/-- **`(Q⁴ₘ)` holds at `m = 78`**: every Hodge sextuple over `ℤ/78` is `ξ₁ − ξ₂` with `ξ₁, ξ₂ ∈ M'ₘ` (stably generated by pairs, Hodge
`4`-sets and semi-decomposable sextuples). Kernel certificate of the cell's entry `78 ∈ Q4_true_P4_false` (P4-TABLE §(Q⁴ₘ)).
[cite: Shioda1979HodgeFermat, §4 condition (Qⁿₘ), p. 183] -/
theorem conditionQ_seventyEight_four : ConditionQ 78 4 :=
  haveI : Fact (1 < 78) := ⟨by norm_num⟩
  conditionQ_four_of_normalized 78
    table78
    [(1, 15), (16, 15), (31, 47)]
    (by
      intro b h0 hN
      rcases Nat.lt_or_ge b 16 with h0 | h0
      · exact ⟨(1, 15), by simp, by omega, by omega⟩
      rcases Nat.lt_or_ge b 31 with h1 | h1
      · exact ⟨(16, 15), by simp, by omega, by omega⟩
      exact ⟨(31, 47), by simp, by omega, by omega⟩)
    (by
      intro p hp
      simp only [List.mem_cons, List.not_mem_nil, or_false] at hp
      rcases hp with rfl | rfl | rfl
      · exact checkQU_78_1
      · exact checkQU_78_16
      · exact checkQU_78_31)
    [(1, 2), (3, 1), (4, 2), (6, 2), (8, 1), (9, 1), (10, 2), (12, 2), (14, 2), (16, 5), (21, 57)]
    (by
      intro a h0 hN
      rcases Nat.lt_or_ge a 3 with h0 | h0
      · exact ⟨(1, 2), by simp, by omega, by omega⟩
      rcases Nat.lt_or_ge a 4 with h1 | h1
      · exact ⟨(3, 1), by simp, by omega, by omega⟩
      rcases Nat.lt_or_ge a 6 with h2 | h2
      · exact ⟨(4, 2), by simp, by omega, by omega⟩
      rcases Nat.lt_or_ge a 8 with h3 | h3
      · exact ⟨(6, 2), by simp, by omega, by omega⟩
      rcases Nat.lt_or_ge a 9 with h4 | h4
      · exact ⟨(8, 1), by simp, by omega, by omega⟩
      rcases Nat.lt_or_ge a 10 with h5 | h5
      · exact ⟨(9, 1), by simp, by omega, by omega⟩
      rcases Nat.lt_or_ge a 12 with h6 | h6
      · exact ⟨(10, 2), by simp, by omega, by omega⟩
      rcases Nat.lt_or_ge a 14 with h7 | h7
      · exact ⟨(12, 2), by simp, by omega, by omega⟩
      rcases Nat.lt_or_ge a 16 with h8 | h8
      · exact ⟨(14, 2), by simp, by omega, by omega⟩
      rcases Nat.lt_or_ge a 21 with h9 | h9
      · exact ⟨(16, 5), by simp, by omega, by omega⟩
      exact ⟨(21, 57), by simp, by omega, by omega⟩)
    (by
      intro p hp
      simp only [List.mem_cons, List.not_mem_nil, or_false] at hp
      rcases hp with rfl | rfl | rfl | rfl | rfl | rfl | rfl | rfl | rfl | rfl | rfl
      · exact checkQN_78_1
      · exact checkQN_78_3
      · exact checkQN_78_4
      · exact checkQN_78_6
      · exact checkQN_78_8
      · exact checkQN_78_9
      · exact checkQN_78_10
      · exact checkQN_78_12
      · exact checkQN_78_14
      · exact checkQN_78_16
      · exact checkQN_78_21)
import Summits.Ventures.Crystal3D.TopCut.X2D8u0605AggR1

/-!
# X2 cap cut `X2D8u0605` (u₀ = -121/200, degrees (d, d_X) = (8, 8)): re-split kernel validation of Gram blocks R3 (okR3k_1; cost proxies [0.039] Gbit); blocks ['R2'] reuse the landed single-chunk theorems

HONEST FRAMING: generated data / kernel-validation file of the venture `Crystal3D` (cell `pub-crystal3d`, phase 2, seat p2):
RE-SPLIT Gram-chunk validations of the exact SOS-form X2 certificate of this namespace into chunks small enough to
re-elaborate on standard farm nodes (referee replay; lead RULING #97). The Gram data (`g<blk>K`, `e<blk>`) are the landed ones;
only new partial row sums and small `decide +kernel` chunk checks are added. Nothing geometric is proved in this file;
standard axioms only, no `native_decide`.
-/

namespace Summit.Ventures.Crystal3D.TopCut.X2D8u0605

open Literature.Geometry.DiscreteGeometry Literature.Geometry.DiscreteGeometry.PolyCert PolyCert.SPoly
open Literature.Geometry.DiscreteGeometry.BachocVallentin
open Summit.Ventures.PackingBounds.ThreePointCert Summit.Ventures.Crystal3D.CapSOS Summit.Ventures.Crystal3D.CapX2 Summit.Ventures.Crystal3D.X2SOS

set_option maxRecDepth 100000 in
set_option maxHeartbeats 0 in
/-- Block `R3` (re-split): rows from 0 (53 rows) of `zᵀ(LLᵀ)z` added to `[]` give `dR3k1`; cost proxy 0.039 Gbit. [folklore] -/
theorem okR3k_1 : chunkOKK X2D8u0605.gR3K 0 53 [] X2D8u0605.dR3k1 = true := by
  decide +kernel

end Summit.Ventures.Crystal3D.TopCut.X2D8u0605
------------
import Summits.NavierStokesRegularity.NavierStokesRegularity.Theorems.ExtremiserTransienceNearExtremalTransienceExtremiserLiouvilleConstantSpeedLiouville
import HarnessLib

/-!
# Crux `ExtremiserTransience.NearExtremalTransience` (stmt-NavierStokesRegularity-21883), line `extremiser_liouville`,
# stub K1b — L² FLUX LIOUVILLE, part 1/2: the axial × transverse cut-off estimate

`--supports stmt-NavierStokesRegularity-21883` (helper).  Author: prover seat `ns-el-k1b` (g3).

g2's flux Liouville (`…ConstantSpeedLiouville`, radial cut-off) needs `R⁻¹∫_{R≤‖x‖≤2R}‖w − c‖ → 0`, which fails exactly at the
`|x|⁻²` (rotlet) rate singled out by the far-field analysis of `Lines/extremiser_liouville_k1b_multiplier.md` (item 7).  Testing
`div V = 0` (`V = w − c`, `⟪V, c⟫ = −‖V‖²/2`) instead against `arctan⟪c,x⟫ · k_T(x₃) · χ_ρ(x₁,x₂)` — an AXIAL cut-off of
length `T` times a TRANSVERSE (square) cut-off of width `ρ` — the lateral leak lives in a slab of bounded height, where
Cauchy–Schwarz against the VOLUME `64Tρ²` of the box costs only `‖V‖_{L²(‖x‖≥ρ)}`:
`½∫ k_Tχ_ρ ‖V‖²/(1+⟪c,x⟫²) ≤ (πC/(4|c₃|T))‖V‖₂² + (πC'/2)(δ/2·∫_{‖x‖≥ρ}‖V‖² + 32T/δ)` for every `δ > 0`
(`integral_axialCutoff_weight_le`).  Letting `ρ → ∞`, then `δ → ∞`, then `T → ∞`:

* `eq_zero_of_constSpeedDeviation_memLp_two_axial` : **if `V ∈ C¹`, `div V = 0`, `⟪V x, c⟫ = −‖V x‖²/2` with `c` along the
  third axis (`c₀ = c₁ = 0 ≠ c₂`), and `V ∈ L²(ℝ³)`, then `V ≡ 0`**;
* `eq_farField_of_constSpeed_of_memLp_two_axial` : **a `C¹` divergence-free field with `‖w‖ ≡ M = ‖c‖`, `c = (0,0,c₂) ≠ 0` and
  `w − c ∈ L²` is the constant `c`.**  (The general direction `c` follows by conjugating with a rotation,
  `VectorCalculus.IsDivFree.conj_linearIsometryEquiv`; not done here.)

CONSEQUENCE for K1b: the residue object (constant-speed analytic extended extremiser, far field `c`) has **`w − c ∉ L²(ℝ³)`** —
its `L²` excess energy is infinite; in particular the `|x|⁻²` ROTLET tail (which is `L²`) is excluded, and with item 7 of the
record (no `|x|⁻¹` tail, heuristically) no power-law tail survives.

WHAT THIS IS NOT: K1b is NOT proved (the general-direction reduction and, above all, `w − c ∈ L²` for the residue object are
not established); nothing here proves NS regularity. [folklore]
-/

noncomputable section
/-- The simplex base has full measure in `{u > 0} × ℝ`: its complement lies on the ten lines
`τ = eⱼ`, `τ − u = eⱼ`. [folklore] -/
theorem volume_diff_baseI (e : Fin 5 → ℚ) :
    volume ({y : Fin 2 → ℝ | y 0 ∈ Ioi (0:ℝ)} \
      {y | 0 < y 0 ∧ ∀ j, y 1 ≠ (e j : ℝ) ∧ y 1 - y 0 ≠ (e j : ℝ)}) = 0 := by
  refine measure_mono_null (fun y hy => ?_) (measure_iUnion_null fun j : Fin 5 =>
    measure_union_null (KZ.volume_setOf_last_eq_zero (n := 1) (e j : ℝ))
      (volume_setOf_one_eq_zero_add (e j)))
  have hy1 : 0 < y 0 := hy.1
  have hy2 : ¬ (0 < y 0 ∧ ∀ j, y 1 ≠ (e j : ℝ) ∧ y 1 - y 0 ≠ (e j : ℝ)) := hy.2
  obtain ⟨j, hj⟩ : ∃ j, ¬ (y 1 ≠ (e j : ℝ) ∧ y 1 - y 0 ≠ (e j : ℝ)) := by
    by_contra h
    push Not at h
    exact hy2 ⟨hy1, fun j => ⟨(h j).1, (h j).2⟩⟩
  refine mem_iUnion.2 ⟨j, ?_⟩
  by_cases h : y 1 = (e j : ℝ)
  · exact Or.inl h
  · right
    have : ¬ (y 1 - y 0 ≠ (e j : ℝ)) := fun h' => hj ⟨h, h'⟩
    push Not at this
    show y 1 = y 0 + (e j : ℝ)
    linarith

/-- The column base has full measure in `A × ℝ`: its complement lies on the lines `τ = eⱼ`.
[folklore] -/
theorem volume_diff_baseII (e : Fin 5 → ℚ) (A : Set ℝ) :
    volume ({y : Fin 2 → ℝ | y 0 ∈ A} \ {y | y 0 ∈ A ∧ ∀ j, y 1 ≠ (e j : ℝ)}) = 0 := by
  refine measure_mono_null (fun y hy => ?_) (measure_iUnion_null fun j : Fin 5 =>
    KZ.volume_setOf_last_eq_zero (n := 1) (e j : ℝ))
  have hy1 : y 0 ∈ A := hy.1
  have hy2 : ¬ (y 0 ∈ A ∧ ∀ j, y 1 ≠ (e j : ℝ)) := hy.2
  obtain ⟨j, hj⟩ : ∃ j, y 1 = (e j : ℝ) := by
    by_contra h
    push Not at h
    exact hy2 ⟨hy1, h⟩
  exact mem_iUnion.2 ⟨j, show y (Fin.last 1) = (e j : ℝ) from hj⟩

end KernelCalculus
------------
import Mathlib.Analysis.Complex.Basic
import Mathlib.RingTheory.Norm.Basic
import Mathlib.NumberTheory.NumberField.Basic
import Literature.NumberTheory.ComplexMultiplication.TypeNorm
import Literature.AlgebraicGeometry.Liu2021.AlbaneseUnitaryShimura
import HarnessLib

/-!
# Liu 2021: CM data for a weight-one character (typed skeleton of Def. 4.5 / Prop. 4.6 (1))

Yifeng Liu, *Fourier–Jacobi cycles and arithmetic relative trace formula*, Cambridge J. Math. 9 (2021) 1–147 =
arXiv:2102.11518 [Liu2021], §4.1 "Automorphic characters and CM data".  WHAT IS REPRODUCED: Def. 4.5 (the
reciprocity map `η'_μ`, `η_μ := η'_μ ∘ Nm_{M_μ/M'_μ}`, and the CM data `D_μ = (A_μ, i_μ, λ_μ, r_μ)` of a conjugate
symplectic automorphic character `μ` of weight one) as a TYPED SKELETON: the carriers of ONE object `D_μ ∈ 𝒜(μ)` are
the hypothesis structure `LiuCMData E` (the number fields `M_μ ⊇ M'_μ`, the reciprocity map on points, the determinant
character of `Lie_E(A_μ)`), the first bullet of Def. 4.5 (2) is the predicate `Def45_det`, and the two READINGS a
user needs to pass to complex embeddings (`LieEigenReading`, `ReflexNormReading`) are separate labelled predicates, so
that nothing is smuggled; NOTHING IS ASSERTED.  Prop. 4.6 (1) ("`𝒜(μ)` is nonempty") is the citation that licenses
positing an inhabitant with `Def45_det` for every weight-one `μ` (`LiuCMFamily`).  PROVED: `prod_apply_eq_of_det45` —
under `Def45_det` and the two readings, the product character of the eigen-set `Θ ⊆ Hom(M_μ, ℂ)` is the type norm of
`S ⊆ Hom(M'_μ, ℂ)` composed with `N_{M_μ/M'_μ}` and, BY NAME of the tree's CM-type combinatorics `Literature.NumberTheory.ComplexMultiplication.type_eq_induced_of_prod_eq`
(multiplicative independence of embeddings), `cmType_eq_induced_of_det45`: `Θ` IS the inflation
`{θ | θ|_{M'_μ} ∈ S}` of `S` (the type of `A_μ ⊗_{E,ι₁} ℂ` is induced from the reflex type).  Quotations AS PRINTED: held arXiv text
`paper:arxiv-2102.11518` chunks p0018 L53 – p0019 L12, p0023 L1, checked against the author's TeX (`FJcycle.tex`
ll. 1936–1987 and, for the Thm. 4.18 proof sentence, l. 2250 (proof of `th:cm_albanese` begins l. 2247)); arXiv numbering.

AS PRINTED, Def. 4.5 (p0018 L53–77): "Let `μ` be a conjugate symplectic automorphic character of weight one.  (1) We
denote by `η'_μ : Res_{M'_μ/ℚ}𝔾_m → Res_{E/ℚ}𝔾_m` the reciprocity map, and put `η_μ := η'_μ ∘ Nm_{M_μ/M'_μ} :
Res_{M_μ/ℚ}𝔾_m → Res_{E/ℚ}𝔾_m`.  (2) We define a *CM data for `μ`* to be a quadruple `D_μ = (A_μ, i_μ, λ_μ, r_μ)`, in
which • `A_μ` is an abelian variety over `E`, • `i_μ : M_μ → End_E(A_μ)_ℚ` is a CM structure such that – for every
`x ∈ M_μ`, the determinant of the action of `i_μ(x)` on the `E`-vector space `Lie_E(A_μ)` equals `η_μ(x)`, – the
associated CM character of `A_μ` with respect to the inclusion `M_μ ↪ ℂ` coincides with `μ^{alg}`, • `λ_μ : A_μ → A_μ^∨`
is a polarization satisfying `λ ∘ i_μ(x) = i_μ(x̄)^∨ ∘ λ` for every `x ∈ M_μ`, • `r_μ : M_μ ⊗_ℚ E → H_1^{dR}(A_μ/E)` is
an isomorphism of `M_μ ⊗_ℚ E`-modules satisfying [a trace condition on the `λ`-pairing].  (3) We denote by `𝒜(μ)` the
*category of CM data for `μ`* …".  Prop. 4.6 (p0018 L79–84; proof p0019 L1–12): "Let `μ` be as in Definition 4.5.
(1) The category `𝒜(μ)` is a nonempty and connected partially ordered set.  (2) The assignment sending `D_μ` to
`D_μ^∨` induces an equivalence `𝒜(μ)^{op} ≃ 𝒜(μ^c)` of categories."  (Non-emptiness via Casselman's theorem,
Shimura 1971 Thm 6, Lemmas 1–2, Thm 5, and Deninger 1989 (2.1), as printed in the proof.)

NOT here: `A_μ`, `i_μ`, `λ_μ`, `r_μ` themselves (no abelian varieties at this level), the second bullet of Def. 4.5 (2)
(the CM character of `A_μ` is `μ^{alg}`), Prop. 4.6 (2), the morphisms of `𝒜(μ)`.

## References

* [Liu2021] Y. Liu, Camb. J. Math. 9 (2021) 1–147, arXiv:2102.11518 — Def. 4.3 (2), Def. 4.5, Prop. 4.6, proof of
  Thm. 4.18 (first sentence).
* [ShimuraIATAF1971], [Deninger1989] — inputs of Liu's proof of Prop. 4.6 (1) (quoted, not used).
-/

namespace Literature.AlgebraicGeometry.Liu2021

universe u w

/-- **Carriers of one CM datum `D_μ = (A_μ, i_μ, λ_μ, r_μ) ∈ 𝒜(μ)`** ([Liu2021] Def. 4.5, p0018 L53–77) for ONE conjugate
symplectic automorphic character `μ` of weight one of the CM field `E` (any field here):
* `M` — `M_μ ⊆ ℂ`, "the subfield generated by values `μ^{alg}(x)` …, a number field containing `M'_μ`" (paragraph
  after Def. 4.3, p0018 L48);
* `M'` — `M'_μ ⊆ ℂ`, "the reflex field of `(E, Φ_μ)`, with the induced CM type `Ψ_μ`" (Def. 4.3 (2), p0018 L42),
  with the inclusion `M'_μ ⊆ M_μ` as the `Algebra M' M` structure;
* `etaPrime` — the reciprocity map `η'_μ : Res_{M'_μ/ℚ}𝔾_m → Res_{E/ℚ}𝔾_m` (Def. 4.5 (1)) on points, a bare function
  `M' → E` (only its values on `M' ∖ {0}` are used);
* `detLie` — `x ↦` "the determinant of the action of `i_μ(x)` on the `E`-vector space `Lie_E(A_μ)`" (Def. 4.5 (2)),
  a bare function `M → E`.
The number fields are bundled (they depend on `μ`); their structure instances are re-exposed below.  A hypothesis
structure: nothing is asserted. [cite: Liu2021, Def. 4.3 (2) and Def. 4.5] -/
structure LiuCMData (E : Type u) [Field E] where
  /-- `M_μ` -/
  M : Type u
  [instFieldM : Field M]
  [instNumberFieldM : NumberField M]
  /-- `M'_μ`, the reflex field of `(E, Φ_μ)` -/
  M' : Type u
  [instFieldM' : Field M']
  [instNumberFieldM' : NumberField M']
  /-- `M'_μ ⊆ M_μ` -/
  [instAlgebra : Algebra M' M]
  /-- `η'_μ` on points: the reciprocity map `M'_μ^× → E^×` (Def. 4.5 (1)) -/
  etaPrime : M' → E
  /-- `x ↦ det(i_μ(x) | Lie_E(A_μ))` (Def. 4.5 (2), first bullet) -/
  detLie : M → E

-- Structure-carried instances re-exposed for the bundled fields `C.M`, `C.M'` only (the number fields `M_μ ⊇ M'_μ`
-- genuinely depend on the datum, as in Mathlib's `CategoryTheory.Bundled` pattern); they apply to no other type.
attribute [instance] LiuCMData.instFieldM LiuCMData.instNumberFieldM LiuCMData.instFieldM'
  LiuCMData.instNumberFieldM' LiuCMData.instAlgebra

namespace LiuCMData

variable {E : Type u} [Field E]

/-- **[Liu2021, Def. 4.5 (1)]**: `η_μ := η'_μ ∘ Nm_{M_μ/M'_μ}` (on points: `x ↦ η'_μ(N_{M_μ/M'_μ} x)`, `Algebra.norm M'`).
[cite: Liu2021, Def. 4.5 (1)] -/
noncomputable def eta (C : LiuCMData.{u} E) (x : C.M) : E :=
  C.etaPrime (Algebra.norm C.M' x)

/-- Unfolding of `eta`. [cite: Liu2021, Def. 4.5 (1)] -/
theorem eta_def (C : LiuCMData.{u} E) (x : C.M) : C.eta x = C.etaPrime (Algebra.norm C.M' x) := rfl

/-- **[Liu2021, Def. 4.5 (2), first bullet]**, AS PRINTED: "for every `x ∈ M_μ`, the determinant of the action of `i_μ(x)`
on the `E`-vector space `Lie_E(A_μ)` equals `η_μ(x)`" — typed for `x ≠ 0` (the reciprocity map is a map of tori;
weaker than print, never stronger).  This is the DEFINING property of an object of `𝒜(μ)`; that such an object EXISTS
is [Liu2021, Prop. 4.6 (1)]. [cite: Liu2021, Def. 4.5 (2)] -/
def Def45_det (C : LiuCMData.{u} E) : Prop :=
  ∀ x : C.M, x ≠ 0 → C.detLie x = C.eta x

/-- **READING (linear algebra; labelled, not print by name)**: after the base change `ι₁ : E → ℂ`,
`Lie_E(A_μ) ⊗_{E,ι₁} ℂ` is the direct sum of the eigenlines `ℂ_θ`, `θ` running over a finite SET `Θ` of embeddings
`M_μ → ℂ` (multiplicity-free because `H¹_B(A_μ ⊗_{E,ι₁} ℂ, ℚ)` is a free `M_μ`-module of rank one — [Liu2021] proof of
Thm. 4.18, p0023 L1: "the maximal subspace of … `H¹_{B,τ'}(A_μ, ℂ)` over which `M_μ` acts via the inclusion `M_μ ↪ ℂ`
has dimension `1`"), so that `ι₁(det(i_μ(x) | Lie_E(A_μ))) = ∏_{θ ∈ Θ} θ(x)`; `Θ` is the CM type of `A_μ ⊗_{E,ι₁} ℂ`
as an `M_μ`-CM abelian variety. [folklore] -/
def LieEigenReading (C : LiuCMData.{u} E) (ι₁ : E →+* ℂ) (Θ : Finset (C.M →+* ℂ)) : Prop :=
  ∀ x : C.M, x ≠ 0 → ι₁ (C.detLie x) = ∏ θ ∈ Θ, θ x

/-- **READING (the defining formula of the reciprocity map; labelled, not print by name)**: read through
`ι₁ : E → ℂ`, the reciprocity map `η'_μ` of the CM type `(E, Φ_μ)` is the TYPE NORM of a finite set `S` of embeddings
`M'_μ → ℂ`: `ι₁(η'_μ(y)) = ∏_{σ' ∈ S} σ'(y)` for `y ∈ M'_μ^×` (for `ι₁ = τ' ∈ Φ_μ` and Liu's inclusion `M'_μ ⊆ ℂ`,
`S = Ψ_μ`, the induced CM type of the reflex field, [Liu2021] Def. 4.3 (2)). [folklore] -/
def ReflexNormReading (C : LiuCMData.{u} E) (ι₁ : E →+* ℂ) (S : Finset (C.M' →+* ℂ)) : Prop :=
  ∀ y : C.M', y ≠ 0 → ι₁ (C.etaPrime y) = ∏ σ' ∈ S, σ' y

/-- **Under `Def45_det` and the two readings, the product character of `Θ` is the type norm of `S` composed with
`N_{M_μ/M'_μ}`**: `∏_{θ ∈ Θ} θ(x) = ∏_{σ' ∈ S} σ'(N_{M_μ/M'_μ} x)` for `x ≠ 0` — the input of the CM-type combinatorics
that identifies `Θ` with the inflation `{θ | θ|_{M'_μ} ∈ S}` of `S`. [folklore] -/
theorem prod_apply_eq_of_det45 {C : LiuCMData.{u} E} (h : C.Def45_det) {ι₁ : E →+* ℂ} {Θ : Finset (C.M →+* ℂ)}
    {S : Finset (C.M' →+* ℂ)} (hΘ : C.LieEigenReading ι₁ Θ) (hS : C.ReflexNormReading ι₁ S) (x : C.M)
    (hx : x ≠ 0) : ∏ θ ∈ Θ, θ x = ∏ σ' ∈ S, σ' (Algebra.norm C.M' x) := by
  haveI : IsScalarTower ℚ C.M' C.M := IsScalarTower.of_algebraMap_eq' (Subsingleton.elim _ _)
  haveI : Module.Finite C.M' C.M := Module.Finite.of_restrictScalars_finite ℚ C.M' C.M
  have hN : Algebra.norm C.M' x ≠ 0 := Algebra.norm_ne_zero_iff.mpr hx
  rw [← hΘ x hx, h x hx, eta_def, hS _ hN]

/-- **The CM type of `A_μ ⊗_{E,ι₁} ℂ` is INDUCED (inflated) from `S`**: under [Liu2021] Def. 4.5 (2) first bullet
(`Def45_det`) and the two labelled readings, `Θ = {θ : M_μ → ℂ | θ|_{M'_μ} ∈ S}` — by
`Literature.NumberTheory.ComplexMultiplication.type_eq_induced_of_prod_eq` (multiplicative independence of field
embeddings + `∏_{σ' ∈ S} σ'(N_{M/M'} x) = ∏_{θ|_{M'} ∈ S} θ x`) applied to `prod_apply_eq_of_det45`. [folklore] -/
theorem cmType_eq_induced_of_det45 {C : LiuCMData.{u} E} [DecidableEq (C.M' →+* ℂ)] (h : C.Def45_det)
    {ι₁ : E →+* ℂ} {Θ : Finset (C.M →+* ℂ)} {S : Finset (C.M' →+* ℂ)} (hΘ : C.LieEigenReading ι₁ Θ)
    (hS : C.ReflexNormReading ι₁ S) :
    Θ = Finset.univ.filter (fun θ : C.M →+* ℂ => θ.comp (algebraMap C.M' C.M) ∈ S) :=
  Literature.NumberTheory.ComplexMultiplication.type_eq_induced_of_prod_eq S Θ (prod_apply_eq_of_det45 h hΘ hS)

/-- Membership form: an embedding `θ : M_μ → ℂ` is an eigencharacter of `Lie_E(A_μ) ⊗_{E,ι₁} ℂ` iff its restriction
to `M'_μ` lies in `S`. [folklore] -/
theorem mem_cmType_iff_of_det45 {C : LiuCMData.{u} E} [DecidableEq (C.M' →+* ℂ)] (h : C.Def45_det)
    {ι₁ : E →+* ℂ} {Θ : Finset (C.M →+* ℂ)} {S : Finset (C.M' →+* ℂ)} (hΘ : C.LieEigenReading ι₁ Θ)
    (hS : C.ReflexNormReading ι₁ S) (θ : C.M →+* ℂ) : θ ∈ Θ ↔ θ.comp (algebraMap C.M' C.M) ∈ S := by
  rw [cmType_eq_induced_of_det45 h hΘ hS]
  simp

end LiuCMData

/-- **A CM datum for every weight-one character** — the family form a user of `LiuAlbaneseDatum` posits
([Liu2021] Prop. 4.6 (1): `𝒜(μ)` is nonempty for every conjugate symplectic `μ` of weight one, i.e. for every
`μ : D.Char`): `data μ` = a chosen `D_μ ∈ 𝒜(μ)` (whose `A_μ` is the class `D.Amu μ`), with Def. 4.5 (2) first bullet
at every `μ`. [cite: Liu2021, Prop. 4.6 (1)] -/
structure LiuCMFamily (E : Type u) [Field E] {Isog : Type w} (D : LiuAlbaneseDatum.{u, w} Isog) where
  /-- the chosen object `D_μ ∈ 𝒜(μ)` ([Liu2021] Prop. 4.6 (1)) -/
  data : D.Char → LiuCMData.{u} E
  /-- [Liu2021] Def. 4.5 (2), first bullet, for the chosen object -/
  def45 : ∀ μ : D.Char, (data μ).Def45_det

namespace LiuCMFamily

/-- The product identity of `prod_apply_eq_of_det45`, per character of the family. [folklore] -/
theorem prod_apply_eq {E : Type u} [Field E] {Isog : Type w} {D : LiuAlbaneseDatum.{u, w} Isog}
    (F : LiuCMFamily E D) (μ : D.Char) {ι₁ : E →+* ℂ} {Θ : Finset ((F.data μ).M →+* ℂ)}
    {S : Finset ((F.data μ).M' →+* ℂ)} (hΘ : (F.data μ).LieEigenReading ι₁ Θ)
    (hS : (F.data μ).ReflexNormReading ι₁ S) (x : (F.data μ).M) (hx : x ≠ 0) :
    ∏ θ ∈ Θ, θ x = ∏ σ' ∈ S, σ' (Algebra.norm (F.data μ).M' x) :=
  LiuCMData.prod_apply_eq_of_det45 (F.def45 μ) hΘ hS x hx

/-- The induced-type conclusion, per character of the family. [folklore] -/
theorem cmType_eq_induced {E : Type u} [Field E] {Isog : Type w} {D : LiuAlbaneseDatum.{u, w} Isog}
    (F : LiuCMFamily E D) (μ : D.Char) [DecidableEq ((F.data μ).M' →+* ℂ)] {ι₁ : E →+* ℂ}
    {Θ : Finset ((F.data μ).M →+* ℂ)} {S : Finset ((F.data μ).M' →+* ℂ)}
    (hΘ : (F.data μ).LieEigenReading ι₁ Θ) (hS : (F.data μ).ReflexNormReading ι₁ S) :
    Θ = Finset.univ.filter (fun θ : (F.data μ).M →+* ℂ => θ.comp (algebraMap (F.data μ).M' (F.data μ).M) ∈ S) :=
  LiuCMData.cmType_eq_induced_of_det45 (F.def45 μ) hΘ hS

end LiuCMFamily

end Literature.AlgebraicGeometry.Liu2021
------------
● **Action item**
Search the listing for the string "only". Copy each line where it is found.

● **Response**
      simp only [List.mem_cons, List.not_mem_nil, or_false] at hp
      simp only [List.mem_cons, List.not_mem_nil, or_false] at hp
only new partial row sums and small `decide +kernel` chunk checks are added. Nothing geometric is proved in this file;
standard axioms only, no `native_decide`.
Cauchy–Schwarz against the VOLUME `64Tρ²` of the box costs only `‖V‖_{L²(‖x‖≥ρ)}`:
  `M' → E` (only its values on `M' ∖ {0}` are used);
-- Structure-carried instances re-exposed for the bundled fields `C.M`, `C.M'` only (the number fields `M_μ ⊇ M'_μ`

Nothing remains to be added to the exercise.